Did any sub-Saharan African cultures developed writing?

I read some time ago that the Asante had no writing system of their own, and that their government had to hire Arabic scholars to keep records for them. But what about the great older building and trading cultures, like Great Zimbabwe, medieval Ghana, Aksum, and Songhay? Did they have their own writing systems? If so, has any of their writing survived? If so, can modern scholars decipher it?

Meroe their writing is only partially deciphered

I don’t recall any writimng systems associasted with Great Zimbabwe (which could’ve helped settle the issue of who built it in the first place), and the Wiki article mentions nothing but stone structures:

There’s Tifinagh, used among the Tuaregs, though I’m not sure if that’s what the OP is looking for. More generally, the Arabic script was used for writing a number of trade languages, such as Hausa and Swahili, from a long way back.

I don’t think Meroe is sub-Saharan, judging from that map.
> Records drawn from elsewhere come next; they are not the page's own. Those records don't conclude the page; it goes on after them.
import Summits.Langlands.Langlands.Theorems.PhantomRMYoshidaResiduallyYoshidaLiftingNonsplitCommutant
import HarnessLib

/-!
# Stable-plane saturation over `ℤ̄_p` (stub `stub_stablePlaneSaturation`) — line `sector-klingen-split`

Stub-worker file of lead prover-line-stmt-Langlands-13639-c4-0 (crux `ResiduallyYoshidaLifting`, stmt-Langlands-13639,
skeleton rev 7, sub-goal T4), namespace `…SectorKlingenSplit.Fibre`.

**Statement (`stub_stablePlaneSaturation`).**  Let `ℤ̄_p = Valued.integer (PadicAlgCl p)` be the (non-discrete,
non-Noetherian) valuation ring of `ℚ̄_p = PadicAlgCl p`, let `M₁ : ℚ̄_p⁴ˣ²` have injective `M₁ *ᵥ ·` (its two columns
span a plane `W ⊆ ℚ̄_p⁴`), and suppose `W` is stable under a family of INTEGRAL matrices `rint g`
(`rint g * M₁ = M₁ * T₀(g)`).  Then there are an integral `N : ℤ̄_p⁴ˣ²`, an invertible `A : ℚ̄_p²ˣ²` with `N = M₁ A`
(so the columns of `N` are again a basis of `W`), two rows `i ≠ j` in which `N` is the identity `2 × 2` block, and
INTEGRAL `2 × 2` matrices `T g` with `rint g * N = N * T g`.

**Proof** (the lattice-free replacement of "saturated rank-`2` submodules of `ℤ̄_p⁴` are free direct summands"; two
pivot steps, no Bézout / lattice theory).  Write `m₁, m₂` for the columns of `M₁` (as `M₁ *ᵥ e₀`, `M₁ *ᵥ e₁`).
1. `m₁ ≠ 0` by injectivity; let `i` maximise `‖m₁ i‖`, `q₁ = m₁ i ≠ 0`, `n₁ = q₁⁻¹ m₁`: integral (all norms `≤ 1`,
   `mem_integer_iff_norm_le_one`) with `n₁ i = 1` (`exists_maxEntry_smul_mem_integer`).
2. `m₂' = m₂ - (m₂ i) n₁` has `m₂' i = 0` and `m₂' ≠ 0` (injectivity: its coefficient vector has second entry `1`);
   let `j` maximise `‖m₂' j‖`; then `j ≠ i`, and `n₂ = (m₂' j)⁻¹ m₂'` is integral with `n₂ j = 1`, `n₂ i = 0`.
3. `n₁' = n₁ - (n₁ j) n₂` is integral (`ℤ̄_p` is a subring) with `n₁' i = 1`, `n₁' j = 0`.
`N = (n₁' | n₂) = M₁ A` for the recorded coefficient matrix `A`; `A` is injective, hence invertible, because
`M₁ A = N` is injective (coordinates `i, j` of `N *ᵥ a` are `a 0, a 1`) (`isUnit_det_of_identityRows`).
Stability: `rint g * N = M₁ T₀ A = N (A⁻¹ T₀ A)`, and rows `i, j` of `N S` are the rows of `S`, so
`S = A⁻¹ T₀ A` is the `2 × 2` matrix of rows `i, j` of the INTEGRAL matrix `rint g * N` (`mul_eq_mul_of_identityRows`);
the identity over `ℤ̄_p` follows from injectivity of `ℤ̄_p → ℚ̄_p` on matrices.

Uses only Mathlib and `mem_integer_iff_norm_le_one` (…SplitFrame).  Consumed residually by orientation rigidity
(`stub_residualPlaneOrientation`) and by the lead's irreducibility theorem for symplectic realisers.
-/

noncomputable section

open scoped MatrixGroups Matrix

-- `Summit.Langlands.Langlands.…` (summit = sub-problem name, D-0017 layout) trips `dupNamespace` on every decl.
set_option linter.dupNamespace false
set_option autoImplicit false

namespace Summit.Langlands.Langlands.Cruxes.ResiduallyYoshidaLifting.SectorKlingenSplit.Fibre

open Summit.Langlands.Langlands.Cruxes.ResiduallyYoshidaLifting.EndoscopicCrossingEuler

/-! ### Linear algebra of an identity `2 × 2` block (any field) -/

section IdentityRows

variable {F : Type*} [Field F]

/-- If `M₁ * A` carries an identity `2 × 2` block in rows `i, j`, then the square matrix `A` is invertible:
`A a = 0 ⇒ (M₁ A) a = 0 ⇒ a 0 = a 1 = 0`, so `A *ᵥ ·` is injective. [folklore] -/
theorem isUnit_det_of_identityRows (M₁ : Matrix (Fin 4) (Fin 2) F) (A : Matrix (Fin 2) (Fin 2) F) (i j : Fin 4)
    (hi0 : (M₁ * A) i 0 = 1) (hi1 : (M₁ * A) i 1 = 0) (hj0 : (M₁ * A) j 0 = 0)
    (hj1 : (M₁ * A) j 1 = 1) : IsUnit A.det := by
  rw [← Matrix.isUnit_iff_isUnit_det, ← Matrix.mulVec_injective_iff_isUnit]
  have hker : ∀ v : Fin 2 → F, A *ᵥ v = 0 → v = 0 := by
    intro v hv
    have hN : (M₁ * A) *ᵥ v = 0 := by
      rw [← Matrix.mulVec_mulVec, hv, Matrix.mulVec_zero]
    have h0 := congrFun hN i
    have h1 := congrFun hN j
    simp only [Matrix.mulVec, dotProduct, Fin.sum_univ_two, hi0, hi1, hj0, hj1, Pi.zero_apply, one_mul,
      zero_mul, add_zero, zero_add] at h0 h1
    funext r
    fin_cases r
    · exact h0
    · exact h1
  intro v w hvw
  rw [← sub_eq_zero]
  exact hker _ (by rw [Matrix.mulVec_sub, hvw, sub_self])

/-- If `Nk = M₁ * A` with `A` invertible carries an identity block in rows `i, j` and the column span of `M₁` is
stable under `R` (`R * M₁ = M₁ * T₀`), then `R * Nk = Nk * S` where `S` is the `2 × 2` matrix of rows `i, j` of
`R * Nk`. [folklore] -/
theorem mul_eq_mul_of_identityRows (M₁ Nk : Matrix (Fin 4) (Fin 2) F) (A : Matrix (Fin 2) (Fin 2) F)
    (hA : IsUnit A.det) (hN : Nk = M₁ * A) (i j : Fin 4)
    (hi0 : Nk i 0 = 1) (hi1 : Nk i 1 = 0) (hj0 : Nk j 0 = 0) (hj1 : Nk j 1 = 1)
    (R : Matrix (Fin 4) (Fin 4) F) (T₀ : Matrix (Fin 2) (Fin 2) F) (hR : R * M₁ = M₁ * T₀) :
    R * Nk = Nk * Matrix.of (fun a c => (R * Nk) (![i, j] a) c) := by
  have key : ∀ S : Matrix (Fin 2) (Fin 2) F, Matrix.of (fun a c => (Nk * S) (![i, j] a) c) = S := by
    intro S
    ext a c
    fin_cases a <;> simp [Matrix.mul_apply, Fin.sum_univ_two, hi0, hi1, hj0, hj1]
  have hS : R * Nk = Nk * (A⁻¹ * T₀ * A) := by
    rw [hN]
    calc R * (M₁ * A) = M₁ * T₀ * A := by rw [← Matrix.mul_assoc, hR]
      _ = M₁ * (A * A⁻¹) * T₀ * A := by rw [Matrix.mul_nonsing_inv A hA, Matrix.mul_one]
      _ = M₁ * A * (A⁻¹ * T₀ * A) := by simp only [Matrix.mul_assoc]
  rw [hS, key]

end IdentityRows

/-! ### Two pivot steps over `ℤ̄_p` -/

section Pivot

variable {p : ℕ} [Fact p.Prime]

/-- **Pivot.** A non-zero vector over `ℚ̄_p`, divided by an entry `v i` of maximal norm, is INTEGRAL with `i`-th
entry `1`. [folklore] -/
theorem exists_maxEntry_smul_mem_integer {ι : Type*} [Fintype ι] (v : ι → PadicAlgCl p) (hv : v ≠ 0) :
    ∃ i, v i ≠ 0 ∧ ((v i)⁻¹ • v) i = 1 ∧ ∀ r, ((v i)⁻¹ • v) r ∈ Valued.integer (PadicAlgCl p) := by
  obtain ⟨r₀, hr₀⟩ := Function.ne_iff.mp hv
  obtain ⟨i, -, hi⟩ := Finset.exists_max_image (Finset.univ : Finset ι) (fun r => ‖v r‖)
    ⟨r₀, Finset.mem_univ _⟩
  have hle : ∀ r, ‖v r‖ ≤ ‖v i‖ := fun r => hi r (Finset.mem_univ r)
  have hvi : v i ≠ 0 := by
    intro h0
    apply hr₀
    have hr := hle r₀
    rw [h0, norm_zero] at hr
    exact norm_le_zero_iff.mp hr
  refine ⟨i, hvi, ?_, fun r => ?_⟩
  · rw [Pi.smul_apply, smul_eq_mul, inv_mul_cancel₀ hvi]
  · rw [mem_integer_iff_norm_le_one, Pi.smul_apply, smul_eq_mul, norm_mul, norm_inv, inv_mul_eq_div]
    exact div_le_one_of_le₀ (hle r) (norm_nonneg _)

/-- **Saturation by two pivots.** For `M₁ : ℚ̄_p⁴ˣ²` with `M₁ *ᵥ ·` injective there are coefficient vectors
`b₁, b₂` and rows `i ≠ j` such that `M₁ *ᵥ b₁`, `M₁ *ᵥ b₂` are INTEGRAL with `(i, j)`-coordinates `(1, 0)` and
`(0, 1)`. [folklore] -/
theorem exists_integral_saturatedPair (M₁ : Matrix (Fin 4) (Fin 2) (PadicAlgCl p))
    (hinj : ∀ a : Fin 2 → PadicAlgCl p, M₁ *ᵥ a = 0 → a = 0) :
    ∃ (b₁ b₂ : Fin 2 → PadicAlgCl p) (i j : Fin 4),
      i ≠ j ∧ (M₁ *ᵥ b₁) i = 1 ∧ (M₁ *ᵥ b₁) j = 0 ∧ (M₁ *ᵥ b₂) i = 0 ∧ (M₁ *ᵥ b₂) j = 1 ∧
      (∀ r, (M₁ *ᵥ b₁) r ∈ Valued.integer (PadicAlgCl p)) ∧
      (∀ r, (M₁ *ᵥ b₂) r ∈ Valued.integer (PadicAlgCl p)) := by
  -- the two columns `m₁ = M₁ e₀`, `m₂ = M₁ e₁`
  obtain ⟨m₁, hm₁⟩ : ∃ v : Fin 4 → PadicAlgCl p, M₁ *ᵥ Pi.single 0 1 = v := ⟨_, rfl⟩
  obtain ⟨m₂, hm₂⟩ : ∃ v : Fin 4 → PadicAlgCl p, M₁ *ᵥ Pi.single 1 1 = v := ⟨_, rfl⟩
  have hm₁ne : m₁ ≠ 0 := by
    rintro rfl
    have h := congrFun (hinj _ hm₁) 0
    simp at h
  -- pivot 1 : `n₁ = (m₁ i)⁻¹ m₁ = M₁ c₁`
  obtain ⟨i, -, hn₁i, hn₁int⟩ := exists_maxEntry_smul_mem_integer m₁ hm₁ne
  obtain ⟨c₁, hc₁⟩ : ∃ c : Fin 2 → PadicAlgCl p, (m₁ i)⁻¹ • Pi.single 0 1 = c := ⟨_, rfl⟩
  obtain ⟨n₁, hn₁⟩ : ∃ v : Fin 4 → PadicAlgCl p, M₁ *ᵥ c₁ = v := ⟨_, rfl⟩
  have hn₁eq : (m₁ i)⁻¹ • m₁ = n₁ := by rw [← hn₁, ← hc₁, Matrix.mulVec_smul, hm₁]
  rw [hn₁eq] at hn₁i hn₁int
  -- pivot 2 : `m₂' = m₂ - (m₂ i) n₁ = M₁ c₂`, `n₂ = (m₂' j)⁻¹ m₂' = M₁ c₃`
  obtain ⟨c₂, hc₂⟩ : ∃ c : Fin 2 → PadicAlgCl p, Pi.single 1 1 - m₂ i • c₁ = c := ⟨_, rfl⟩
  obtain ⟨m₂', hm₂'⟩ : ∃ v : Fin 4 → PadicAlgCl p, M₁ *ᵥ c₂ = v := ⟨_, rfl⟩
  have hm₂'eq : m₂ - m₂ i • n₁ = m₂' := by
    rw [← hm₂', ← hc₂, Matrix.mulVec_sub, Matrix.mulVec_smul, hm₂, hn₁]
  have hm₂'i : m₂' i = 0 := by
    rw [← hm₂'eq, Pi.sub_apply, Pi.smul_apply, hn₁i, smul_eq_mul, mul_one, sub_self]
  have hm₂'ne : m₂' ≠ 0 := by
    rintro rfl
    have h := congrFun (hinj _ hm₂') 1
    rw [← hc₂, ← hc₁] at h
    simp at h
  obtain ⟨j, hq₂, hn₂j, hn₂int⟩ := exists_maxEntry_smul_mem_integer m₂' hm₂'ne
  have hij : i ≠ j := by
    rintro rfl
    exact hq₂ hm₂'i
  obtain ⟨c₃, hc₃⟩ : ∃ c : Fin 2 → PadicAlgCl p, (m₂' j)⁻¹ • c₂ = c := ⟨_, rfl⟩
  obtain ⟨n₂, hn₂⟩ : ∃ v : Fin 4 → PadicAlgCl p, M₁ *ᵥ c₃ = v := ⟨_, rfl⟩
  have hn₂eq : (m₂' j)⁻¹ • m₂' = n₂ := by rw [← hn₂, ← hc₃, Matrix.mulVec_smul, hm₂']
  rw [hn₂eq] at hn₂j hn₂int
  have hn₂i : n₂ i = 0 := by
    rw [← hn₂eq, Pi.smul_apply, smul_eq_mul, hm₂'i, mul_zero]
  -- clean-up : `n₁' = n₁ - (n₁ j) n₂ = M₁ c₄`
  obtain ⟨c₄, hc₄⟩ : ∃ c : Fin 2 → PadicAlgCl p, c₁ - n₁ j • c₃ = c := ⟨_, rfl⟩
  have hn₁' : M₁ *ᵥ c₄ = n₁ - n₁ j • n₂ := by
    rw [← hc₄, Matrix.mulVec_sub, Matrix.mulVec_smul, hn₁, hn₂]
  refine ⟨c₄, c₃, i, j, hij, ?_, ?_, ?_, ?_, fun r => ?_, fun r => ?_⟩
  · rw [hn₁', Pi.sub_apply, Pi.smul_apply, hn₁i, hn₂i, smul_eq_mul, mul_zero, sub_zero]
  · rw [hn₁', Pi.sub_apply, Pi.smul_apply, hn₂j, smul_eq_mul, mul_one, sub_self]
  · rw [hn₂, hn₂i]
  · rw [hn₂, hn₂j]
  · rw [hn₁', Pi.sub_apply, Pi.smul_apply, smul_eq_mul]
    exact sub_mem (hn₁int r) (mul_mem (hn₁int j) (hn₂int r))
  · rw [hn₂]
    exact hn₂int r

end Pivot

/-! ### Registered form -/

section Registered

/-- **Registered sub-goal T4 `stub_stablePlaneSaturation`** (crux stmt-Langlands-13639, line `sector-klingen-split`,
skeleton rev 7): a plane of `ℚ̄_p⁴` (column span of a rank-`2` matrix `M₁`) stable under integral matrices `rint g` has
an INTEGRAL basis `N = M₁ A` containing an identity `2 × 2` block in two rows `i ≠ j`, and the matrices `T g` of
`rint g` on the plane in that basis — rows `i, j` of `rint g * N` — are INTEGRAL with `rint g * N = N * T g`.
[folklore] -/
theorem stub_stablePlaneSaturation :
    ∀ (p : ℕ) [Fact p.Prime] (Γ : Type)
      (rint : Γ → Matrix (Fin 4) (Fin 4) (Valued.integer (PadicAlgCl p)))
      (M₁ : Matrix (Fin 4) (Fin 2) (PadicAlgCl p)),
      (∀ a : Fin 2 → PadicAlgCl p, M₁ *ᵥ a = 0 → a = 0) →
      (∀ g, ∃ T : Matrix (Fin 2) (Fin 2) (PadicAlgCl p),
          (rint g).map (Valued.integer (PadicAlgCl p)).subtype * M₁ = M₁ * T) →
      ∃ (N : Matrix (Fin 4) (Fin 2) (Valued.integer (PadicAlgCl p)))
        (A : Matrix (Fin 2) (Fin 2) (PadicAlgCl p)) (i j : Fin 4)
        (T : Γ → Matrix (Fin 2) (Fin 2) (Valued.integer (PadicAlgCl p))),
        i ≠ j ∧ N i 0 = 1 ∧ N i 1 = 0 ∧ N j 0 = 0 ∧ N j 1 = 1 ∧ IsUnit A.det ∧
        N.map (Valued.integer (PadicAlgCl p)).subtype = M₁ * A ∧
        ∀ g, rint g * N = N * T g := by
  intro p _ Γ rint M₁ hinj hstab
  obtain ⟨b₁, b₂, i, j, hij, hi0, hj0, hi1, hj1, hint₁, hint₂⟩ := exists_integral_saturatedPair M₁ hinj
  -- the coefficient matrix `A = (b₁ | b₂)` and the saturated basis `Nk = M₁ A = (M₁ b₁ | M₁ b₂)`
  obtain ⟨A, hA⟩ : ∃ A : Matrix (Fin 2) (Fin 2) (PadicAlgCl p), Matrix.of (fun r c => ![b₁, b₂] c r) = A :=
    ⟨_, rfl⟩
  obtain ⟨Nk, hNk⟩ : ∃ Nk : Matrix (Fin 4) (Fin 2) (PadicAlgCl p), M₁ * A = Nk := ⟨_, rfl⟩
  have hNk0 : ∀ r, Nk r 0 = (M₁ *ᵥ b₁) r := fun r => by
    simp [← hNk, ← hA, Matrix.mul_apply, Matrix.mulVec, dotProduct]
  have hNk1 : ∀ r, Nk r 1 = (M₁ *ᵥ b₂) r := fun r => by
    simp [← hNk, ← hA, Matrix.mul_apply, Matrix.mulVec, dotProduct]
  have hNi0 : Nk i 0 = 1 := by rw [hNk0, hi0]
  have hNi1 : Nk i 1 = 0 := by rw [hNk1, hi1]
  have hNj0 : Nk j 0 = 0 := by rw [hNk0, hj0]
  have hNj1 : Nk j 1 = 1 := by rw [hNk1, hj1]
  have hNint : ∀ r c, Nk r c ∈ Valued.integer (PadicAlgCl p) := fun r =>
    Fin.forall_fin_two.mpr ⟨(hNk0 r).symm ▸ hint₁ r, (hNk1 r).symm ▸ hint₂ r⟩
  have hAdet : IsUnit A.det :=
    isUnit_det_of_identityRows M₁ A i j (hNk ▸ hNi0) (hNk ▸ hNi1) (hNk ▸ hNj0) (hNk ▸ hNj1)
  -- the integral matrix `N` with `N.map subtype = Nk`
  set N : Matrix (Fin 4) (Fin 2) (Valued.integer (PadicAlgCl p)) := Matrix.of fun r c => ⟨Nk r c, hNint r c⟩
  have hNmap : N.map (Valued.integer (PadicAlgCl p)).subtype = Nk := by
    ext r c
    rfl
  refine ⟨N, A, i, j, fun g => Matrix.of fun a c => (rint g * N) (![i, j] a) c, hij,
    Subtype.ext hNi0, Subtype.ext hNi1, Subtype.ext hNj0, Subtype.ext hNj1, hAdet, hNk ▸ hNmap, fun g => ?_⟩
  -- stability : compare over `ℚ̄_p`
  obtain ⟨T₀, hT₀⟩ := hstab g
  apply Matrix.map_injective (Valued.integer (PadicAlgCl p)).subtype_injective
  have hTmap : (Matrix.of fun a c => (rint g * N) (![i, j] a) c).map ⇑(Valued.integer (PadicAlgCl p)).subtype
      = Matrix.of fun a c => ((rint g * N).map ⇑(Valued.integer (PadicAlgCl p)).subtype) (![i, j] a) c := by
    ext a c
    rfl
  show (rint g * N).map ⇑(Valued.integer (PadicAlgCl p)).subtype
    = (N * Matrix.of fun a c => (rint g * N) (![i, j] a) c).map ⇑(Valued.integer (PadicAlgCl p)).subtype
  rw [Matrix.map_mul, Matrix.map_mul, hTmap, Matrix.map_mul, hNmap]
  exact mul_eq_mul_of_identityRows M₁ Nk A hAdet hNk.symm i j hNi0 hNi1 hNj0 hNj1 _ T₀ hT₀

end Registered

end Summit.Langlands.Langlands.Cruxes.ResiduallyYoshidaLifting.SectorKlingenSplit.Fibre

end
In general, as Jared Diamond points out in Guns, Germs, and Steel, very few cultures independently conceived of and created writing systems. Paradoxically, this is partly because writing is such an obvious advantage that it spreads easily. Many writing systems were either copied from neighbors or invented after seeing the advantages writing gave a neighbor, even in the Fertile Crescent and Europe.

Isolated societies of course didn’t have the advantage of neighbors to copy from. Some did indeed invent language from whole cloth, some didn’t.

Sub-Saharan Africa is close enough and accessible enough from Egypt and the Fertile Crescent that the idea of writing could spread there relatively quickly and easily. As noted, some of the sub-Saharan cultures just adopted Arabic script rather than fiddle with making something new. For a good example of a writing system made up after seeing the advantage writing gave others, although it’s not African, see Cherokee .

Sailboat

And interestingly, one of the few written languages that actually sprang up in subsaharan Africa was apparently derived from Cherokee. I’m speaking of the Vai script of Liberia.

Does that count, with Egypt to the immediate north?

I think of the Tuaregs as being Saharan more than sub-Saharan. But the use of Arabic script for writing Hausa and Swahili seems like a perfectly legitimate example of sub-Saharan writing. After all, most European languages, including English, are written with an alphabet adopted from another language, and a dead one at that.

My next step has to be to read up on what cultures used this written Swahili and Hausa; any hints are appreciated.